Thank you :) There's a lot to learn from your code It'd be great if mujoco supports this "mujoco scene => three.js scene" renderer officially (or as a separate package?). I can also contribute.

The basic locomotion and balancing with single-leg policies are integrated for the G1 model thanks to @julien-blanchon, but it'd take some additional tasks to support something like g1_spinkick_example, since it uses reference motion as its observation, but it's definitely possible and is in my todo list!

ttktjmt avatar Nov 08 '25 01:11 ttktjmt

Sweet!

The intent of this repo is to provide more of a boilerplate for engineers to make their own custom visualizations (like Kevin and the FACET guys have done). I just refactored a few things to make that more clear while using classic JS developer "best-practices"😄

We could probably amend the example app.ts to serve a similar purpose (with the ability to visualize more things, or as more of a reusable set of helper functions for interfacing with three.js).

As far as an automated MuJoCo->three.js pipeline goes... I could see a universe where the three.js viewer can open arbitrary subfolders (which the main browsers now support), or all the assets can be packed via Base64 into the .html with the WASM and Javascript so it's a single-file executable (I did something similar for https://emulatorjs.org/ to generate embeddable single-file .html "executables" that load a retroarch wasm emulator and a .rom to play a game in the browser).

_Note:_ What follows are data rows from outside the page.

import Literature.Analysis.FluidPDE.GavrilovSteadyEulerProofs
import Literature.Analysis.FluidPDE.VorticityCalculus

/-!
# Gavrilov's localisation with a general cutoff (support of `ChiralEddyExists`)

Helper file for item `stmt-NavierStokesRegularity-10397` (`ChiralEddyExists`, route AdiabaticEddy;
lands `--supports`).  Gavrilov's localisation principle (tree:
`Literature.Analysis.FluidPDE.Gavrilov.steadyEuler_modulate`, `exists_global_of_local`) turns a
local steady Euler flow `(U, P)` with `U·∇P = 0` into the global compactly supported flow
`Ũ = 𝟙_N · φ(P) U`, `P̃ = 𝟙_N · (Φ(P) − Φ(2ε))`, `Φ' = φ²`, for Gavrilov's specific bump `φ`.
Here the same is done for an ARBITRARY smooth cutoff `φ` vanishing off `(ε, 2ε)`, in an abstract
setting (an open set `W` where `(U, P)` is smooth and solves the equations, a neighbourhood `N ⊇ W`,
a compact `T`, and the trichotomy `key`: every point is in `W`, or has a neighbourhood inside `N`
where `P < ε`, or a neighbourhood on which `P > 2ε` inside `N`), and in addition the vorticity of the
modulated field is computed:

* `curl Ũ = φ(P) ω + φ'(P) N`, `ω = curl U`, `N = ∇P × U` (`curl_modulate`),
* `curl curl Ũ = φ(P) curl ω + φ'(P) (∇P × ω + curl N) + φ''(P) ∇P × N` (`curl_curl_modulate`),
* the pointwise superhelicity and helicity densities as quadratic expressions in `φ, φ', φ''`
  (`inner_curl_curl_curl_modulate`, `inner_modulate_curl_modulate`, and the polarised
  `inner_curl_plateau`).
-/

noncomputable section

set_option linter.dupNamespace false -- nested layout Summit.<S>.<Sub>, Sub = S (D-0017)

open Set Filter Function WithLp InnerProductSpace MeasureTheory
open scoped Topology RealInnerProductSpace

namespace Summit.NavierStokesRegularity.NavierStokesRegularity.Theorems.ChiralEddyExists

open Literature.Analysis.FluidPDE Literature.Analysis.FluidPDE.Gavrilov

/-! ### Cutoffs vanishing off `(ε, 2ε)` and their squared primitives -/

section Cutoff

variable {φ : ℝ → ℝ} {ε a b : ℝ}

/-- A function vanishing on `(−∞, a] ∪ [b, ∞)` has vanishing derivative on the open set
`(−∞, a) ∪ (b, ∞)`. -/
theorem deriv_eq_zero_of_vanish (hφ0 : ∀ t, t ≤ a ∨ b ≤ t → φ t = 0) {t : ℝ}
    (ht : t < a ∨ b < t) : deriv φ t = 0 := by
  have h : φ =ᶠ[𝓝 t] fun _ => 0 := by
    rcases ht with ht | ht
    · filter_upwards [Iio_mem_nhds ht] with s hs using hφ0 s (Or.inl (le_of_lt hs))
    · filter_upwards [Ioi_mem_nhds ht] with s hs using hφ0 s (Or.inr (le_of_lt hs))
  rw [h.deriv_eq]
  exact deriv_const t 0

/-- The second derivative of a function vanishing on `(−∞, a] ∪ [b, ∞)` vanishes on
`(−∞, a) ∪ (b, ∞)`. -/
theorem deriv_deriv_eq_zero_of_vanish (hφ0 : ∀ t, t ≤ a ∨ b ≤ t → φ t = 0) {t : ℝ}
    (ht : t < a ∨ b < t) : deriv (deriv φ) t = 0 := by
  have h : deriv φ =ᶠ[𝓝 t] fun _ => 0 := by
    rcases ht with ht | ht
    · filter_upwards [Iio_mem_nhds ht] with s hs using deriv_eq_zero_of_vanish hφ0 (Or.inl hs)
    · filter_upwards [Ioi_mem_nhds ht] with s hs using deriv_eq_zero_of_vanish hφ0 (Or.inr hs)
  rw [h.deriv_eq]
  exact deriv_const t 0

/-- The squared primitive `Φ(t) = ∫₀ᵗ φ²` has derivative `φ²`. -/
theorem hasDerivAt_sqPrim (hφ : Continuous φ) (t : ℝ) :
    HasDerivAt (fun t => ∫ τ in (0 : ℝ)..t, φ τ ^ 2) (φ t ^ 2) t :=
  ((hφ.pow 2).integral_hasStrictDerivAt 0 t).hasDerivAt

/-- The squared primitive is smooth when `φ` is. -/
theorem contDiff_sqPrim (hφ : ContDiff ℝ (⊤ : ℕ∞) φ) :
    ContDiff ℝ (⊤ : ℕ∞) (fun t => ∫ τ in (0 : ℝ)..t, φ τ ^ 2) := by
  rw [show ((⊤ : ℕ∞) : WithTop ℕ∞) = (⊤ : ℕ∞) from rfl, contDiff_infty_iff_deriv]
  have hd : deriv (fun t => ∫ τ in (0 : ℝ)..t, φ τ ^ 2) = fun t => φ t ^ 2 :=
    funext fun t => (hasDerivAt_sqPrim hφ.continuous t).deriv
  rw [hd]
  exact ⟨fun t => (hasDerivAt_sqPrim hφ.continuous t).differentiableAt, hφ.pow 2⟩

/-- `Φ = 0` below `ε` (for `ε ≥ 0`). -/
theorem sqPrim_of_le (hφ0 : ∀ t, t ≤ ε ∨ 2 * ε ≤ t → φ t = 0) (hε : 0 ≤ ε) {t : ℝ} (ht : t ≤ ε) :
    ∫ τ in (0 : ℝ)..t, φ τ ^ 2 = 0 := by
  rw [intervalIntegral.integral_congr (g := fun _ => (0 : ℝ)), intervalIntegral.integral_zero]
  intro τ hτ
  have hτε : τ ≤ ε := by
    rcases le_total 0 t with h | h
    · rw [uIcc_of_le h] at hτ
      exact hτ.2.trans ht
    · rw [uIcc_of_ge h] at hτ
      exact hτ.2.trans hε
  simp [hφ0 τ (Or.inl hτε)]

/-- `Φ` is constant above `2ε`. -/
theorem sqPrim_of_ge (hφ : Continuous φ) (hφ0 : ∀ t, t ≤ ε ∨ 2 * ε ≤ t → φ t = 0) {t : ℝ}
    (ht : 2 * ε ≤ t) :
    ∫ τ in (0 : ℝ)..t, φ τ ^ 2 = ∫ τ in (0 : ℝ)..(2 * ε), φ τ ^ 2 := by
  have hi : ∀ a b : ℝ, IntervalIntegrable (fun τ => φ τ ^ 2) volume a b :=
    fun a b => (hφ.pow 2).intervalIntegrable a b
  rw [← intervalIntegral.integral_add_adjacent_intervals (hi 0 (2 * ε)) (hi (2 * ε) t),
    intervalIntegral.integral_congr (g := fun _ => (0 : ℝ)) (a := 2 * ε),
    intervalIntegral.integral_zero, add_zero]
  intro τ hτ
  rw [uIcc_of_le ht] at hτ
  simp [hφ0 τ (Or.inr hτ.1)]

end Cutoff

/-! ### The modulated fields in the abstract setting -/

section Modulate

variable {U : EuclideanSpace ℝ (Fin 3) → EuclideanSpace ℝ (Fin 3)} {P : EuclideanSpace ℝ (Fin 3) → ℝ}
  {W Nn : Set (EuclideanSpace ℝ (Fin 3))} {ε : ℝ} {φ : ℝ → ℝ} {x : EuclideanSpace ℝ (Fin 3)}

/-- Near a point of `W ⊆ N` (`W` open) the modulated field is `φ(P) U`. -/
theorem modulate_eventuallyEq (hW : IsOpen W) (hWN : W ⊆ Nn) (hx : x ∈ W) :
    Nn.indicator (fun y => φ (P y) • U y) =ᶠ[𝓝 x] fun y => φ (P y) • U y := by
  filter_upwards [hW.mem_nhds hx] with y hy using indicator_of_mem (hWN hy) _

/-- Near a point of `W ⊆ N` the modulated pressure is `Φ(P) − Φ(2ε)`. -/
theorem modulateP_eventuallyEq (hW : IsOpen W) (hWN : W ⊆ Nn) (hx : x ∈ W) {Φ : ℝ → ℝ} {c : ℝ} :
    Nn.indicator (fun y => Φ (P y) - c) =ᶠ[𝓝 x] fun y => Φ (P y) - c := by
  filter_upwards [hW.mem_nhds hx] with y hy using indicator_of_mem (hWN hy) _

/-- In a zone where `P < ε` inside `N`, or `P > 2ε` on `N`, the modulated field vanishes
identically (the cutoff vanishes off `(ε, 2ε)`). -/
theorem modulate_eventuallyEq_zero (hφ0 : ∀ t, t ≤ ε ∨ 2 * ε ≤ t → φ t = 0)
    (hz : (∀ᶠ y in 𝓝 x, y ∈ Nn ∧ P y < ε) ∨ (∀ᶠ y in 𝓝 x, y ∈ Nn → 2 * ε < P y)) :
    Nn.indicator (fun y => φ (P y) • U y) =ᶠ[𝓝 x] fun _ => 0 := by
  rcases hz with hz | hz
  · filter_upwards [hz] with y hy
    rw [indicator_of_mem hy.1]
    simp [hφ0 _ (Or.inl hy.2.le)]
  · filter_upwards [hz] with y hy
    by_cases hyN : y ∈ Nn
    · rw [indicator_of_mem hyN]
      simp [hφ0 _ (Or.inr (hy hyN).le)]
    · exact indicator_of_notMem hyN _

/-- In the same zones the modulated pressure is locally constant. -/
theorem modulateP_eventuallyEq_const (hφ : Continuous φ) (hφ0 : ∀ t, t ≤ ε ∨ 2 * ε ≤ t → φ t = 0)
    (hε : 0 ≤ ε)
    (hz : (∀ᶠ y in 𝓝 x, y ∈ Nn ∧ P y < ε) ∨ (∀ᶠ y in 𝓝 x, y ∈ Nn → 2 * ε < P y)) :
    ∃ c : ℝ, Nn.indicator (fun y => (∫ τ in (0 : ℝ)..(P y), φ τ ^ 2) -
      ∫ τ in (0 : ℝ)..(2 * ε), φ τ ^ 2) =ᶠ[𝓝 x] fun _ => c := by
  rcases hz with hz | hz
  · refine ⟨-(∫ τ in (0 : ℝ)..(2 * ε), φ τ ^ 2), ?_⟩
    filter_upwards [hz] with y hy
    rw [indicator_of_mem hy.1]
    simp [sqPrim_of_le hφ0 hε hy.2.le]
  · refine ⟨0, ?_⟩
    filter_upwards [hz] with y hy
    by_cases hyN : y ∈ Nn
    · rw [indicator_of_mem hyN]
      simp [sqPrim_of_ge hφ hφ0 (hy hyN).le]
    · exact indicator_of_notMem hyN _

/-- **Smoothness of the modulated field.** -/
theorem contDiff_modulate (hW : IsOpen W) (hWN : W ⊆ Nn) (hU : ContDiffOn ℝ (⊤ : ℕ∞) U W)
    (hP : ContDiffOn ℝ (⊤ : ℕ∞) P W) (hφ : ContDiff ℝ (⊤ : ℕ∞) φ)
    (hφ0 : ∀ t, t ≤ ε ∨ 2 * ε ≤ t → φ t = 0)
    (key : ∀ x, x ∈ W ∨ (∀ᶠ y in 𝓝 x, y ∈ Nn ∧ P y < ε) ∨ (∀ᶠ y in 𝓝 x, y ∈ Nn → 2 * ε < P y)) :
    ContDiff ℝ (⊤ : ℕ∞) (Nn.indicator fun y => φ (P y) • U y) := by
  refine contDiff_iff_contDiffAt.2 fun x => ?_
  rcases key x with hx | hz
  · have hPx : ContDiffAt ℝ (⊤ : ℕ∞) P x := hP.contDiffAt (hW.mem_nhds hx)
    have hUx : ContDiffAt ℝ (⊤ : ℕ∞) U x := hU.contDiffAt (hW.mem_nhds hx)
    have hf : ContDiffAt ℝ (⊤ : ℕ∞) (fun y => φ (P y) • U y) x :=
      (hφ.contDiffAt.comp x hPx).smul hUx
    exact hf.congr_of_eventuallyEq (modulate_eventuallyEq hW hWN hx)
  · exact contDiffAt_const.congr_of_eventuallyEq (modulate_eventuallyEq_zero hφ0 hz)

/-- **Smoothness of the modulated pressure.** -/
theorem contDiff_modulateP (hW : IsOpen W) (hWN : W ⊆ Nn) (hP : ContDiffOn ℝ (⊤ : ℕ∞) P W)
    (hφ : ContDiff ℝ (⊤ : ℕ∞) φ) (hφ0 : ∀ t, t ≤ ε ∨ 2 * ε ≤ t → φ t = 0) (hε : 0 ≤ ε)
    (key : ∀ x, x ∈ W ∨ (∀ᶠ y in 𝓝 x, y ∈ Nn ∧ P y < ε) ∨ (∀ᶠ y in 𝓝 x, y ∈ Nn → 2 * ε < P y)) :
    ContDiff ℝ (⊤ : ℕ∞) (Nn.indicator fun y => (∫ τ in (0 : ℝ)..(P y), φ τ ^ 2) -
      ∫ τ in (0 : ℝ)..(2 * ε), φ τ ^ 2) := by
  refine contDiff_iff_contDiffAt.2 fun x => ?_
  rcases key x with hx | hz
  · have hPx : ContDiffAt ℝ (⊤ : ℕ∞) P x := hP.contDiffAt (hW.mem_nhds hx)
    have hg : ContDiffAt ℝ (⊤ : ℕ∞) (fun y => (∫ τ in (0 : ℝ)..(P y), φ τ ^ 2) -
        ∫ τ in (0 : ℝ)..(2 * ε), φ τ ^ 2) x :=
      ((contDiff_sqPrim hφ).contDiffAt.comp x hPx).sub contDiffAt_const
    exact hg.congr_of_eventuallyEq (modulateP_eventuallyEq hW hWN hx
      (Φ := fun t => ∫ τ in (0 : ℝ)..t, φ τ ^ 2) (c := ∫ τ in (0 : ℝ)..(2 * ε), φ τ ^ 2))
  · obtain ⟨c, hc⟩ := modulateP_eventuallyEq_const hφ.continuous hφ0 hε hz
    exact contDiffAt_const.congr_of_eventuallyEq hc

/-- **Compact support of the modulated field**: its support lies in the compact `T`. -/
theorem hasCompactSupport_modulate {T : Set (EuclideanSpace ℝ (Fin 3))} (hT : IsCompact T)
    (hsupp : ∀ y ∈ Nn, ε < P y → P y < 2 * ε → y ∈ T)
    (hφ0 : ∀ t, t ≤ ε ∨ 2 * ε ≤ t → φ t = 0) :
    HasCompactSupport (Nn.indicator fun y => φ (P y) • U y) := by
  refine hT.of_isClosed_subset (isClosed_tsupport _) (closure_minimal (fun y hy => ?_) hT.isClosed)
  rw [mem_support] at hy
  by_cases hyN : y ∈ Nn
  · rw [indicator_of_mem hyN] at hy
    have hφy : φ (P y) ≠ 0 := fun h => hy (by simp [h])
    have h1 : ε < P y := lt_of_not_ge fun h => hφy (hφ0 _ (Or.inl h))
    have h2 : P y < 2 * ε := lt_of_not_ge fun h => hφy (hφ0 _ (Or.inr h))
    exact hsupp y hyN h1 h2
  · exact absurd (indicator_of_notMem hyN _) hy

/-- **The modulated field is a steady Euler flow**: divergence free, `(Ũ·∇)Ũ + ∇P̃ = 0` and
`Ũ·∇P̃ = 0` everywhere. -/
theorem steadyEuler_modulate_global (hW : IsOpen W) (hWN : W ⊆ Nn) (hU : ContDiffOn ℝ (⊤ : ℕ∞) U W)
    (hP : ContDiffOn ℝ (⊤ : ℕ∞) P W) (hφ : ContDiff ℝ (⊤ : ℕ∞) φ)
    (hφ0 : ∀ t, t ≤ ε ∨ 2 * ε ≤ t → φ t = 0) (hε : 0 ≤ ε)
    (hdiv : ∀ x ∈ W, VectorCalculus.divergence U x = 0)
    (hE : ∀ x ∈ W, convect U U x + gradient P x = 0)
    (horth : ∀ x ∈ W, fderiv ℝ P x (U x) = 0)
    (key : ∀ x, x ∈ W ∨ (∀ᶠ y in 𝓝 x, y ∈ Nn ∧ P y < ε) ∨ (∀ᶠ y in 𝓝 x, y ∈ Nn → 2 * ε < P y))
    (x : EuclideanSpace ℝ (Fin 3)) :
    VectorCalculus.divergence (Nn.indicator fun y => φ (P y) • U y) x = 0 ∧
    convect (Nn.indicator fun y => φ (P y) • U y) (Nn.indicator fun y => φ (P y) • U y) x +
      gradient (Nn.indicator fun y => (∫ τ in (0 : ℝ)..(P y), φ τ ^ 2) -
        ∫ τ in (0 : ℝ)..(2 * ε), φ τ ^ 2) x = 0 ∧
    fderiv ℝ (Nn.indicator fun y => (∫ τ in (0 : ℝ)..(P y), φ τ ^ 2) -
        ∫ τ in (0 : ℝ)..(2 * ε), φ τ ^ 2) x (Nn.indicator (fun y => φ (P y) • U y) x) = 0 := by
  rcases key x with hx | hz
  · have hUf := modulate_eventuallyEq (U := U) (P := P) (φ := φ) hW hWN hx
    have hPg := modulateP_eventuallyEq (P := P) hW hWN hx
      (Φ := fun t => ∫ τ in (0 : ℝ)..t, φ τ ^ 2) (c := ∫ τ in (0 : ℝ)..(2 * ε), φ τ ^ 2)
    have hPx : ContDiffAt ℝ (⊤ : ℕ∞) P x := hP.contDiffAt (hW.mem_nhds hx)
    have hUx : ContDiffAt ℝ (⊤ : ℕ∞) U x := hU.contDiffAt (hW.mem_nhds hx)
    obtain ⟨h1, h2, h3⟩ := steadyEuler_modulate (u := U) (p := P) (x := x) (φ := φ)
      (Φ := fun s => (∫ τ in (0 : ℝ)..s, φ τ ^ 2) - ∫ τ in (0 : ℝ)..(2 * ε), φ τ ^ 2)
      (hUx.differentiableAt (by simp)) (hPx.differentiableAt (by simp))
      (hφ.contDiffAt.differentiableAt (by simp))
      ((hasDerivAt_sqPrim hφ.continuous (P x)).sub_const _) (hdiv x hx) (hE x hx) (horth x hx)
    have hfdU := hUf.fderiv_eq (𝕜 := ℝ)
    have hfdP := hPg.fderiv_eq (𝕜 := ℝ)
    have hUx' := hUf.eq_of_nhds
    refine ⟨?_, ?_, ?_⟩
    · simpa [VectorCalculus.divergence, hfdU] using h1
    · have hc : convect (Nn.indicator fun y => φ (P y) • U y) (Nn.indicator fun y => φ (P y) • U y) x =
          convect (fun y => φ (P y) • U y) (fun y => φ (P y) • U y) x := by
        simp [convect, hfdU, hUx']
      have hg' : gradient (Nn.indicator fun y => (∫ τ in (0 : ℝ)..(P y), φ τ ^ 2) -
          ∫ τ in (0 : ℝ)..(2 * ε), φ τ ^ 2) x =
          gradient (fun y => (∫ τ in (0 : ℝ)..(P y), φ τ ^ 2) - ∫ τ in (0 : ℝ)..(2 * ε), φ τ ^ 2) x := by
        simp [gradient, hfdP]
      rw [hc, hg']
      exact h2
    · simp only [hfdP, hUx']
      exact h3
  · have hU0 := modulate_eventuallyEq_zero (U := U) hφ0 hz
    obtain ⟨c, hPc⟩ := modulateP_eventuallyEq_const hφ.continuous hφ0 hε hz
    have hfdU : fderiv ℝ (Nn.indicator fun y => φ (P y) • U y) x = 0 := by
      rw [hU0.fderiv_eq]; exact fderiv_const_apply _
    have hfdP : fderiv ℝ (Nn.indicator fun y => (∫ τ in (0 : ℝ)..(P y), φ τ ^ 2) -
        ∫ τ in (0 : ℝ)..(2 * ε), φ τ ^ 2) x = 0 := by
      rw [hPc.fderiv_eq]; exact fderiv_const_apply _
    refine ⟨?_, ?_, ?_⟩
    · simp [VectorCalculus.divergence, hfdU]
    · simp [convect, gradient, hfdU, hfdP]
    · simp [hfdP]

end Modulate

end Summit.NavierStokesRegularity.NavierStokesRegularity.Theorems.ChiralEddyExists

As for running ONNX policies... I really like packing everything into the browser too (and if there's a standard for it, let's do it!), but I could also see a universe where the MuJoCo Visualizer runs in the browser as a persistent thing, and it can optionally hook into some local Python instance via Websockets to send observations and receive control signals 🤔 Browser visualization might be compelling for robots operating on remote machines and across operating systems...

zalo avatar Nov 08 '25 02:11 zalo

That's actually the same approach I'm taking with my project, but with online policy control. Hopefully, it will be callable from python only (w/o JS/TS modification) in the end. I'm trying to distribute it as an npm package first, and then package a python wrapper on PyPI.

One of the main purposes of Muwanx is to enable the entire simulation to function as a static site (for hosting on github pages), but this would be challenging if the onnx/mujoco file sizes increase. So I totally agree with your idea of having an option to visualise with or without servers.

Perhaps we should work together to avoid reinventing the wheel?

ttktjmt avatar Nov 08 '25 03:11 ttktjmt

This is a very interesting thread. It would be great to figure out what feature set is useful for us to put into the DeepMind repo and what would be better as community projects. Perhaps the DeepMind repo should just focus on providing/maintaining bindings for the API and then we point to community projects for the higher-level components needed to make proper applications. We can discuss with @yuvaltassa.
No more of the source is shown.